Assigned task: Your task is to copy the lines of the data below from the line holding "(arXiv:2107.13726 Thm. 5.1" through the line holding "the Fouquet–Wan claim shape and the torsion-free readings**: the", inclusive, exactly and with nothing added.

Entries taken from a collection:
import Summits.BirchSwinnertonDyer.BirchSwinnertonDyer.Theses.KatoDescentTamePotSupersingular
import Summits.BirchSwinnertonDyer.Rank1Residual.Additive.FouquetWanLocus
import Summits.BirchSwinnertonDyer.Rank1Residual.O6.X3WildOfKMCOfReadings
import Summits.BirchSwinnertonDyer.Rank1Residual.Additive.KMCTrivialDescentRankZero
import HarnessLib

/-!
# Route `KatoDescentTamePotSupersingular` (rung K8, sub-rung B4 (t′), cell `bsd-potss`): the crux
# `TameLowerHalfRankZero` (L₀, item stmt-BirchSwinnertonDyer-19981) ON THE FOUQUET–WAN LOCUS, and
# its EQUIVALENCE WITH `KMC⁰` on the tower-surjective rows (a `--supports … --as helper` file)

The registered BC3 skeleton of the crux (planner g8, `Lines/birth.lean`) splits L₀ by the Fouquet–Wan
locus `ClassX4 W p ∧ LocIrr W p ∧ FWNonsplitRam W p` (`Additive/FouquetWanLocus.lean`): the stub
`stub_lower_fwLocus` (inside) and `stub_lower_offLocus` (outside), composed by excluded middle.

This file records, over DISPLAYED hypothesis schemata and nothing else:

* §1 **Inside the locus the torsion-free member is the curve itself.** `ClassX4 W p` says `E[p]` is
  irreducible, hence `p ∤ #E(ℚ)_tors` (tree `not_dvd_torsionOrder_of_irr`, part 9), so the
  cell's image-free descent at a TORSION-FREE member (part 8b, `TorsionFree.missingPPartAt_rankZero_of_kmc`)
  applies to `W` directly — no isogeny walk, no Mazur–Kenku, no Cassels: **KMC_p at `W` ⇒ `MissingPPartAt
  W p`** (both halves) on every irreducible (t′) row of analytic rank `0`
  (`tameMissingPPartAt_rankZero_of_irr_of_kmc`).
* §2 **The FW-locus stub modulo the announced claim.** With `FouquetWanClaimShape KMC` (the SHAPE of
  arXiv:2107.13726 Thm. 5.1 / 1.7 for `f = f_E`; PRE, unrefereed, consumed ONLY as an explicit hypothesis)
  §1 gives the registered statement `Sig.stub_lower_fwLocus` VERBATIM
  (`tameLowerHalf_fwLocus_of_fouquetWanClaim`), indeed the full `p`-part there, and reduces the crux BY
  NAME to its off-locus stub (`tameLowerHalfRankZero_of_offLocus_of_fouquetWanClaim`).
* §3 **Why L₀ is open — in kernel form.** On the rows with surjective `p`-adic tower (Kato's (12.5.2)),
  over the part-1/2 readings (`Additive.DescentCountReading`, `Additive.DivisibilityReading`,
  `Additive.Realizable`, `ReadsTrivialKMC`) + GZK + modularity, the tree's Proposition M
  (`kmc_iff_missingLowerBoundAt_of_readings`) makes the lower half EQUIVALENT to Kato's Conj. 12.10 on
  the trivial component: so **any proof of `TameLowerHalfRankZero` proves `KMC⁰` for every
  tower-surjective (t′) curve of analytic rank `0`** (`kmc_of_tameLowerHalfRankZero_of_towerSurj`), and
  conversely the BC5 rung `Sig.stub_lower_three_e4_rung` (`p = 3`, `e = 4`, tower-surjective) is EXACTLY
  `KMC₃⁰` on its rows (`tameLowerHalf_three_e4_rung_of_kmc`, `kmc_of_tameLowerHalf_three_e4_rung`).

CONDITIONAL throughout (audit `proof.conditional`): every reading, the interface `KMC`, the claim shape
and the published facts GZK / modularity are displayed hypotheses; nothing about Kato's objects or the
Fouquet–Wan preprint is asserted; no Literature fact is minted; the item is NOT closed. Seat
`bsd-potss-k8t-c2` (prover-bsd-potss-k8t-c2-g0-0).

References: [Kato2004Asterisque] Conj. 12.10 (p. 224), Thm. 12.5 (4) and (12.5.2) (p. 222), §14.14
(p. 243), Prop. 14.16 (2) (p. 244); [FouquetWan2021] = arXiv:2107.13726 Thm. 1.7 (p. 5), Thm. 5.1
(p. 53); [Mazur1977] Ch. III §5 (p. 157); [Miller2011LMS] Def. 1.1.
-/

set_option autoImplicit false
-- sibling precedent (`KatoDescentTamePotSupersingularAssembly.lean`): the directory name repeats the summit name
set_option linter.dupNamespace false

noncomputable section

open scoped Classical

namespace Summit.BirchSwinnertonDyer.BirchSwinnertonDyer.Theorems

open WeierstrassCurve Literature.NumberTheory.EllipticCurves
  Literature.NumberTheory.EllipticCurves.Rank1Residual
  Literature.NumberTheory.EllipticCurves.Rank1Residual.Typed
  Summit.BirchSwinnertonDyer.Rank1Residual.Additive
  Summit.BirchSwinnertonDyer.Rank1Residual
  Summit.BirchSwinnertonDyer.BirchSwinnertonDyer.Theses.KatoDescentTamePotSupersingular

variable {IsOf : ∀ (W : WeierstrassCurve ℚ) [W.IsElliptic] [W.IsGloballyMinimal] (p : ℕ) [Fact p.Prime],
  KatoDescentDatum p → Prop}
variable {KMC : ∀ (W : WeierstrassCurve ℚ) [W.IsElliptic] [W.IsGloballyMinimal] (p : ℕ), Prop}

/-! ## §1 Inside the locus the torsion-free member is the curve itself -/

/-- **KMC_p at the curve ITSELF ⇒ the `p`-part (both halves) on every IRREDUCIBLE (t′) row of analytic
rank `0`** — the cell's image-free descent at a torsion-free member (part 8b,
`TorsionFree.missingPPartAt_rankZero_of_kmc`, over Readings 1♭/3♭ and the interface lemma) applied to
`W`, which is its own torsion-free member because `E[p]` is irreducible (part 9's
`not_dvd_torsionOrder_of_irr`); `(t′) ⇒ ord_p j ≥ 0` by
`ClassO5.padicValRat_j_nonneg`. No isogeny walk, no Mazur–Kenku, no Cassels. Conditional over displayed
readings. [cite: Kato2004Asterisque, Conj. 12.10 (p. 224), §14.14 (p. 243), Prop. 14.16 (2) (p. 244)] -/
theorem tameMissingPPartAt_rankZero_of_irr_of_kmc (hR : TorsionFree.DescentCountReading IsOf)
    (hreal : TorsionFree.RealizableOfKMC IsOf KMC) (hread : ReadsTrivialKMC IsOf KMC)
    (hGZK : rank_eq_analyticRank_of_analyticRank_le_one) (hmod : hasEntireLFunction_rat)
    (W : WeierstrassCurve ℚ) [W.IsElliptic] [W.IsGloballyMinimal] (p : ℕ) [Fact p.Prime]
    (hr : W.analyticRank = 0) (hp2 : p ≠ 2) (hadd : Addv W p) (hT : SubTprime W p) (hirr : Irr W p)
    (hKMC : KMC W p) : MissingPPartAt W p :=
  have hO5 : ClassO5 W p := ⟨hp2, hadd, Or.inr hT⟩
  TorsionFree.missingPPartAt_rankZero_of_kmc W p hR hreal hread hGZK hmod hr hp2 hadd
    hO5.padicValRat_j_nonneg (not_dvd_torsionOrder_of_irr W p hirr) hKMC

/-- **… hence the LOWER half there** (the crux's currency). [cite: Kato2004Asterisque, Conj. 12.10 (p. 224)]
[cite: Miller2011LMS, Def. 1.1] -/
theorem tameMissingLowerBoundAt_rankZero_of_irr_of_kmc (hR : TorsionFree.DescentCountReading IsOf)
    (hreal : TorsionFree.RealizableOfKMC IsOf KMC) (hread : ReadsTrivialKMC IsOf KMC)
    (hGZK : rank_eq_analyticRank_of_analyticRank_le_one) (hmod : hasEntireLFunction_rat)
    (W : WeierstrassCurve ℚ) [W.IsElliptic] [W.IsGloballyMinimal] (p : ℕ) [Fact p.Prime]
    (hr : W.analyticRank = 0) (hp2 : p ≠ 2) (hadd : Addv W p) (hT : SubTprime W p) (hirr : Irr W p)
    (hKMC : KMC W p) : MissingLowerBoundAt W p :=
  (lower_and_upper_of_missingPPartAt W p
    (tameMissingPPartAt_rankZero_of_irr_of_kmc hR hreal hread hGZK hmod W p hr hp2 hadd hT hirr hKMC)).1

/-! ## §2 The FW-locus stub modulo the announced claim (PRE; explicit hypothesis `hFW`) -/

/-- **Inside the Fouquet–Wan locus, rank `0`: the `p`-part in Miller's currency from the announced
claim** — `FouquetWanClaimShape KMC` (arXiv:2107.13726 Thm. 5.1 / 1.7 for `f = f_E`: `E[p]` irreducible,
`E[p]|G_{ℚ_p}` irreducible, a non-split multiplicative `q ≠ p` with `E[p]` ramified ⊢ `KMC W p`; PRE,
consumed only as the explicit hypothesis `hFW`) + §1. Nothing credited.
[cite: FouquetWan2021, Thm. 5.1 (p. 53) and Thm. 1.7 (p. 5)] [cite: Kato2004Asterisque, Conj. 12.10 (p. 224)] -/
theorem tameMissingPPartAt_rankZero_fwLocus_of_fouquetWanClaim
    (hR : TorsionFree.DescentCountReading IsOf) (hreal : TorsionFree.RealizableOfKMC IsOf KMC)
    (hread : ReadsTrivialKMC IsOf KMC) (hGZK : rank_eq_analyticRank_of_analyticRank_le_one)
    (hmod : hasEntireLFunction_rat) (hFW : FouquetWanClaimShape KMC)
    (W : WeierstrassCurve ℚ) [W.IsElliptic] [W.IsGloballyMinimal] (p : ℕ) [Fact p.Prime]
    (hr : W.analyticRank = 0) (hp2 : p ≠ 2) (hadd : Addv W p) (hT : SubTprime W p)
    (hloc : ClassX4 W p ∧ LocIrr W p ∧ FWNonsplitRam W p) : MissingPPartAt W p :=
  tameMissingPPartAt_rankZero_of_irr_of_kmc hR hreal hread hGZK hmod W p hr hp2 hadd hT hloc.1.2.2
    (hFW W p hloc.1 hloc.2.1 hloc.2.2)

/-- **The registered stub `stub_lower_fwLocus` (its statement `Sig.stub_lower_fwLocus` VERBATIM) OVER
the Fouquet–Wan claim shape and the torsion-free readings**: the rank-`0` lower half `ord_p #Ш_an ≤
ord_p #Ш` on the (t′) rows inside the locus. CONDITIONAL (FW is an unrefereed preprint; the readings
and `KMC` are interfaces) — the stub is NOT landed by name, this is its two-layer parent in the kernel.
[cite: FouquetWan2021, Thm. 5.1 (p. 53) and Thm. 1.7 (p. 5)] [cite: Kato2004Asterisque, Conj. 12.10 (p. 224), Prop. 14.16 (2) (p. 244)] -/
theorem tameLowerHalf_fwLocus_of_fouquetWanClaim (hR : TorsionFree.DescentCountReading IsOf)
    (hreal : TorsionFree.RealizableOfKMC IsOf KMC) (hread : ReadsTrivialKMC IsOf KMC)
    (hGZK : rank_eq_analyticRank_of_analyticRank_le_one) (hmod : hasEntireLFunction_rat)
    (hFW : FouquetWanClaimShape KMC) :
    ∀ (W : WeierstrassCurve ℚ) [W.IsElliptic] [W.IsGloballyMinimal] (p : ℕ) [Fact p.Prime],
      W.analyticRank = 0 → p ≠ 2 → Addv W p → SubTprime W p →
      (ClassX4 W p ∧ LocIrr W p ∧ FWNonsplitRam W p) → MissingLowerBoundAt W p :=
  fun W _ _ p _ hr hp2 hadd hT hloc ↦ tameMissingLowerBoundAt_rankZero_of_irr_of_kmc hR hreal hread hGZK
    hmod W p hr hp2 hadd hT hloc.1.2.2 (hFW W p hloc.1 hloc.2.1 hloc.2.2)

/-- **The crux BY NAME, reduced to its off-locus stub**: granted the registered statement
`Sig.stub_lower_offLocus` (verbatim, as the hypothesis `hoff` — the genuinely open residue:
canonical-subgroup rows, rows without a non-split Steinberg prime at which `E[p]` ramifies, reducible
rows), the Fouquet–Wan claim shape and the torsion-free readings give
`TameLowerHalfRankZero` (excluded middle on the locus, as in the skeleton's `_of`). Conditional; the
item is NOT closed. [cite: FouquetWan2021, Thm. 5.1 (p. 53)] [cite: Kato2004Asterisque, Conj. 12.10 (p. 224)] -/
theorem tameLowerHalfRankZero_of_offLocus_of_fouquetWanClaim
    (hR : TorsionFree.DescentCountReading IsOf) (hreal : TorsionFree.RealizableOfKMC IsOf KMC)
    (hread : ReadsTrivialKMC IsOf KMC) (hGZK : rank_eq_analyticRank_of_analyticRank_le_one)
    (hmod : hasEntireLFunction_rat) (hFW : FouquetWanClaimShape KMC)
    (hoff : ∀ (W : WeierstrassCurve ℚ) [W.IsElliptic] [W.IsGloballyMinimal] (p : ℕ) [Fact p.Prime],
      W.analyticRank = 0 → p ≠ 2 → Addv W p → SubTprime W p →
      ¬ (ClassX4 W p ∧ LocIrr W p ∧ FWNonsplitRam W p) → MissingLowerBoundAt W p) :
    Summit.BirchSwinnertonDyer.BirchSwinnertonDyer.Theses.KatoDescentTamePotSupersingular.TameLowerHalfRankZero := by
  intro W _ _ p _ hr hp2 hadd hT
  by_cases hloc : (ClassX4 W p ∧ LocIrr W p ∧ FWNonsplitRam W p)
  · exact tameLowerHalf_fwLocus_of_fouquetWanClaim hR hreal hread hGZK hmod hFW W p hr hp2 hadd hT hloc
  · exact hoff W p hr hp2 hadd hT hloc

/-! ## §3 Why L₀ is open, in kernel form: on the tower-surjective rows it IS `KMC⁰` (over the part-1/2 readings) -/

/-- **L₀ PROVES `KMC⁰` on the (12.5.2) rows.** Granted the crux `TameLowerHalfRankZero`, Kato's Main
Conjecture 12.10 on the trivial component holds for EVERY (t′) curve of analytic rank `0` with surjective
`p`-adic tower — over part 1's Readings 1–3 (`Additive.DescentCountReading`, `Additive.DivisibilityReading`
= Thm. 12.5 (4) under (12.5.2), `Additive.Realizable`), the interface lemma, GZK and modularity, by the
tree's Proposition M (`kmc_of_missingLowerBoundAt_of_readings`). So the crux is at least as strong as
Kato's IMC (trivial component) on those rows: this is the typed form of its «difficulty: open-problem».
[cite: Kato2004Asterisque, Conj. 12.10 (p. 224), Thm. 12.5 (4) (p. 222), §14.14 (p. 243), Prop. 14.16 (2) (p. 244)] -/
theorem kmc_of_tameLowerHalfRankZero_of_towerSurj (hR : Additive.DescentCountReading IsOf)
    (hdiv : Additive.DivisibilityReading IsOf) (hreal : Additive.Realizable IsOf)
    (hread : ReadsTrivialKMC IsOf KMC) (hGZK : rank_eq_analyticRank_of_analyticRank_le_one)
    (hmod : hasEntireLFunction_rat)
    (hL₀ : Summit.BirchSwinnertonDyer.BirchSwinnertonDyer.Theses.KatoDescentTamePotSupersingular.TameLowerHalfRankZero)
    (W : WeierstrassCurve ℚ) [W.IsElliptic] [W.IsGloballyMinimal] (p : ℕ) [Fact p.Prime]
    (hr : W.analyticRank = 0) (hp2 : p ≠ 2) (hadd : Addv W p) (hT : SubTprime W p)
    (hsurj : ∀ n : ℕ, W.HasSurjectiveModNGaloisRep (p ^ n : ℕ)) : KMC W p :=
  have hO5 : ClassO5 W p := ⟨hp2, hadd, Or.inr hT⟩
  have hK : Kato2004.ImageContainsSL2 W p :=
    (Kato2004.imageContainsSL2_iff_forall_hasSurjectiveModNGaloisRep W p).mpr hsurj
  kmc_of_missingLowerBoundAt_of_readings hR hdiv hreal hread hGZK hmod W p hr hp2 hadd
    hO5.padicValRat_j_nonneg hK (hL₀ W p hr hp2 hadd hT)

/-- **The BC5 rung OVER `KMC₃⁰`** (its statement `Sig.stub_lower_three_e4_rung` VERBATIM as the
conclusion): at `p = 3` on the (t′) rows (`e = 4`, Kodaira III/III*) of analytic rank `0` with surjective
`3`-adic tower, `KMC W 3 ⇒ ord₃ #Ш_an ≤ ord₃ #Ш` — part 2's uniform shell
`missingLowerBoundAt_potGood_of_kmc_of_readings` over part 1's Readings 1/3 and the interface lemma.
Conditional; the rung stub is NOT landed by name. [cite: Kato2004Asterisque, Conj. 12.10 (p. 224), §14.14 (p. 243), Prop. 14.16 (2) (p. 244)] -/
theorem tameLowerHalf_three_e4_rung_of_kmc (hR : Additive.DescentCountReading IsOf)
    (hreal : Additive.Realizable IsOf) (hread : ReadsTrivialKMC IsOf KMC)
    (hGZK : rank_eq_analyticRank_of_analyticRank_le_one) (hmod : hasEntireLFunction_rat)
    (hK : ∀ (W : WeierstrassCurve ℚ) [W.IsElliptic] [W.IsGloballyMinimal] [Fact (3 : ℕ).Prime],
      W.analyticRank = 0 → Addv W 3 → SubTprime W 3 →
      (∀ n : ℕ, W.HasSurjectiveModNGaloisRep (3 ^ n : ℕ)) → KMC W 3) :
    ∀ (W : WeierstrassCurve ℚ) [W.IsElliptic] [W.IsGloballyMinimal] [Fact (3 : ℕ).Prime],
      W.analyticRank = 0 → Addv W 3 → SubTprime W 3 →
      (∀ n : ℕ, W.HasSurjectiveModNGaloisRep (3 ^ n : ℕ)) → MissingLowerBoundAt W 3 := by
  intro W _ _ _ hr hadd hT hsurj
  have hO5 : ClassO5 W 3 := ⟨by decide, hadd, Or.inr hT⟩
  have hK' : Kato2004.ImageContainsSL2 W 3 :=
    (Kato2004.imageContainsSL2_iff_forall_hasSurjectiveModNGaloisRep W 3).mpr hsurj
  exact missingLowerBoundAt_potGood_of_kmc_of_readings hR hreal hread hGZK hmod W 3 hr (by decide) hadd
    hO5.padicValRat_j_nonneg hK' (hK W hr hadd hT hsurj)

/-- **… and conversely the rung PROVES `KMC₃⁰` on its rows** (over Readings 1–3 + the interface lemma +
GZK + modularity): the BC5 rung is EXACTLY Kato's Conj. 12.10 (trivial component) for the
tower-surjective (t′) curves of analytic rank `0` at `p = 3`. [cite: Kato2004Asterisque, Conj. 12.10 (p. 224), Thm. 12.5 (4) (p. 222), §14.14 (p. 243)] -/
theorem kmc_of_tameLowerHalf_three_e4_rung (hR : Additive.DescentCountReading IsOf)
    (hdiv : Additive.DivisibilityReading IsOf) (hreal : Additive.Realizable IsOf)
    (hread : ReadsTrivialKMC IsOf KMC) (hGZK : rank_eq_analyticRank_of_analyticRank_le_one)
    (hmod : hasEntireLFunction_rat)
    (hrung : ∀ (W : WeierstrassCurve ℚ) [W.IsElliptic] [W.IsGloballyMinimal] [Fact (3 : ℕ).Prime],
      W.analyticRank = 0 → Addv W 3 → SubTprime W 3 →
      (∀ n : ℕ, W.HasSurjectiveModNGaloisRep (3 ^ n : ℕ)) → MissingLowerBoundAt W 3)
    (W : WeierstrassCurve ℚ) [W.IsElliptic] [W.IsGloballyMinimal] [Fact (3 : ℕ).Prime]
    (hr : W.analyticRank = 0) (hadd : Addv W 3) (hT : SubTprime W 3)
    (hsurj : ∀ n : ℕ, W.HasSurjectiveModNGaloisRep (3 ^ n : ℕ)) : KMC W 3 :=
  have hO5 : ClassO5 W 3 := ⟨by decide, hadd, Or.inr hT⟩
  have hK : Kato2004.ImageContainsSL2 W 3 :=
    (Kato2004.imageContainsSL2_iff_forall_hasSurjectiveModNGaloisRep W 3).mpr hsurj
  kmc_of_missingLowerBoundAt_of_readings hR hdiv hreal hread hGZK hmod W 3 hr (by decide) hadd
    hO5.padicValRat_j_nonneg hK (hrung W hr hadd hT hsurj)

end Summit.BirchSwinnertonDyer.BirchSwinnertonDyer.Theorems

end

Response to the exercise:
claim** — `FouquetWanClaimShape KMC` (arXiv:2107.13726 Thm. 5.1 / 1.7 for `f = f_E`: `E[p]` irreducible,
`E[p]|G_{ℚ_p}` irreducible, a non-split multiplicative `q ≠ p` with `E[p]` ramified ⊢ `KMC W p`; PRE,
consumed only as the explicit hypothesis `hFW`) + §1. Nothing credited.
[cite: FouquetWan2021, Thm. 5.1 (p. 53) and Thm. 1.7 (p. 5)] [cite: Kato2004Asterisque, Conj. 12.10 (p. 224)] -/
theorem tameMissingPPartAt_rankZero_fwLocus_of_fouquetWanClaim
    (hR : TorsionFree.DescentCountReading IsOf) (hreal : TorsionFree.RealizableOfKMC IsOf KMC)
    (hread : ReadsTrivialKMC IsOf KMC) (hGZK : rank_eq_analyticRank_of_analyticRank_le_one)
    (hmod : hasEntireLFunction_rat) (hFW : FouquetWanClaimShape KMC)
    (W : WeierstrassCurve ℚ) [W.IsElliptic] [W.IsGloballyMinimal] (p : ℕ) [Fact p.Prime]
    (hr : W.analyticRank = 0) (hp2 : p ≠ 2) (hadd : Addv W p) (hT : SubTprime W p)
    (hloc : ClassX4 W p ∧ LocIrr W p ∧ FWNonsplitRam W p) : MissingPPartAt W p :=
  tameMissingPPartAt_rankZero_of_irr_of_kmc hR hreal hread hGZK hmod W p hr hp2 hadd hT hloc.1.2.2
    (hFW W p hloc.1 hloc.2.1 hloc.2.2)

/-- **The registered stub `stub_lower_fwLocus` (its statement `Sig.stub_lower_fwLocus` VERBATIM) OVER
the Fouquet–Wan claim shape and the torsion-free readings**: the rank-`0` lower half `ord_p #Ш_an ≤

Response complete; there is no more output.